Histoire de la pochette de disques de Jazz Années 1957-1963 (troisième partie)

par Jacky Ananou

Les Photos sur les pochettes.

 

Deux noms pour un nouveau standard de pochette, l’un est William Claxton et l’autre, le plus célèbre des designers de l’histoire du disque de jazz, s’appelle Reid Miles.

Le nom de William Claxton reste lié au jazz de la West Coast et aux labels Contemporary et Pacific Jazz. Le soleil de Californie et le bleu du Pacifique aidant, on préfère les photographies en couleurs, et les pochettes affichent des couleurs vives, qui s’opposent au jazz blanc et noir tel qu’on le représente à New York . Claxton flashe les jazzmen de Los Angeles à l’extérieur et en pleine lumière ou en action dans les clubs locaux et même dans leur propre maison.

 

En 1956, quand Blue Note commença à produire des LP 12″, il fallut concevoir des pochettes adaptées à ce nouveau format, Reid Miles fut recruté comme designer. Ses idées allaient contribuer à donner aux productions du label, un look moderne et original qui deviendrait l’emblème du disque de jazz dans le monde. Utilisant de façon non conventionnelle les photographies pleines de vie de Francis Wolff. Reid conçut des pochettes comme personne n’en avait jamais vu, ou elles étaient imprimées en format réduit et dans des angles bizarres sur une page blanche, ou colorées (Miles Davis Volume 2). Il arrivait aussi que Reid Miles fasse appel à d’autres artistes comme le peintre Andy Warhol qui conçut des dessins pour Kenny Burrell (Volume 2, 1956 et Blue Lights, 1958).

 

Aujourd’hui, ses conceptions originales sont encensées par tous et sont même à nouveau copiées par les artistes contemporains de Hip Hop ou d’Acid Jazz.

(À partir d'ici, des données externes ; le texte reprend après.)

/-- The identity-component tied set `T` of the crux `TorsionSectorComplete` (copied verbatim). -/
def TorsionTied : Set Literature.NumberTheory.Transcendental.KZ.FormalRep := {d : Literature.NumberTheory.Transcendental.KZ.FormalRep | ∃ (g₂ g₃ e₁ xP yP α : ℝ) (N a : ℕ) (M k m : ℤ) (f : ℝ → ℝ) (rI rP : Literature.NumberTheory.Transcendental.KZ.IntegralRep 2) (rL : Literature.NumberTheory.Transcendental.KZ.IntegralRep 1), (∀ x, f x = 4 * x ^ 3 - g₂ * x - g₃) ∧ g₂ ^ 3 - 27 * g₃ ^ 2 ≠ 0 ∧ f e₁ = 0 ∧ 0 < e₁ ∧ (∀ x, e₁ < x → 0 < f x) ∧ e₁ < xP ∧ yP ^ 2 = f xP ∧ 3 ≤ N ∧ 0 < a ∧ 2 * a < N ∧ 4 * (N : ℤ) ^ 2 * k = M * ((N : ℤ) - 2 * (a : ℤ)) ^ 2 ∧ (∀ hns : (⟨0, 0, 0, -g₂ / 4, -g₃ / 4⟩ : WeierstrassCurve ℝ).toAffine.Nonsingular xP (yP / 2), addOrderOf (WeierstrassCurve.Affine.Point.some xP (yP / 2) hns) = N) ∧ (N : ℝ) * (∫ x in Set.Ioi xP, (Real.sqrt (f x))⁻¹) = a * (2 * ∫ x in Set.Ioi e₁, (Real.sqrt (f x))⁻¹) ∧ 1 < α ∧ rI.domain = {z | e₁ < z 1 ∧ z 1 < z 0 ∧ z 0 < xP} ∧ Set.EqOn rI.integrand (fun z => z 1 / (Real.sqrt (f (z 1)) * Real.sqrt (f (z 0)))) rI.domain ∧ rP.domain = {z | e₁ < z 0 ∧ e₁ < z 1} ∧ Set.EqOn rP.integrand (fun z => (Real.sqrt (f (z 0)))⁻¹ * ((g₂ * z 1 + 2 * g₃) / (2 * (z 1) ^ 2 * Real.sqrt (f (z 1))))) rP.domain ∧ rL.domain = {t | 1 < t 0 ∧ t 0 < α} ∧ Set.EqOn rL.integrand (fun t => (t 0)⁻¹) rL.domain ∧ (M : ℝ) * rI.value + k * rP.value = m * rL.value ∧ d = M • Literature.NumberTheory.Transcendental.KZ.of rI + k • Literature.NumberTheory.Transcendental.KZ.of rP - m • Literature.NumberTheory.Transcendental.KZ.of rL}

En 1960, Creed Taylor, producteur chez ABC-Paramount Records, persuada sa compagnie de créer un label jazz : Impulse! Avec ses bandes rouges et noires sur la tranche des albums, elles permettaient de les repérer dans une rangée de disques. Impulse!  entra dans l’histoire et fit connaître au monde les musiques avant-gardistes d’Archie Shepp, John Coltrane, Ahmad Jamal, Pharoah Sanders, Yusef Lateef, … etc. Les pochettes d’Impulse!  présentaient généralement des photographies en couleurs de musiciens prises sous des angles artistiques, parfois à contrejour. Elles  sont d’une extraordinaire qualité offrant des jeux de couleurs et des contrastes fascinants pour un impact maximal. Impulse! utilisait généralement les mêmes photographes parmi lesquels on repèrera Charles Stewart et Chuck Stewart. La pochette la plus célèbre du label reste sans doute celle de « A Love Supreme. C’est le producteur Bob Thiele qui utilisa un de ses propres clichés en noir et blanc de Coltrane.

 

 

Bien que l’imagerie propre au jazz ait continué à subsister à travers son histoire et son évolution, le rock à la fin des années 60 a contribué à éroder partiellement cette spécificité.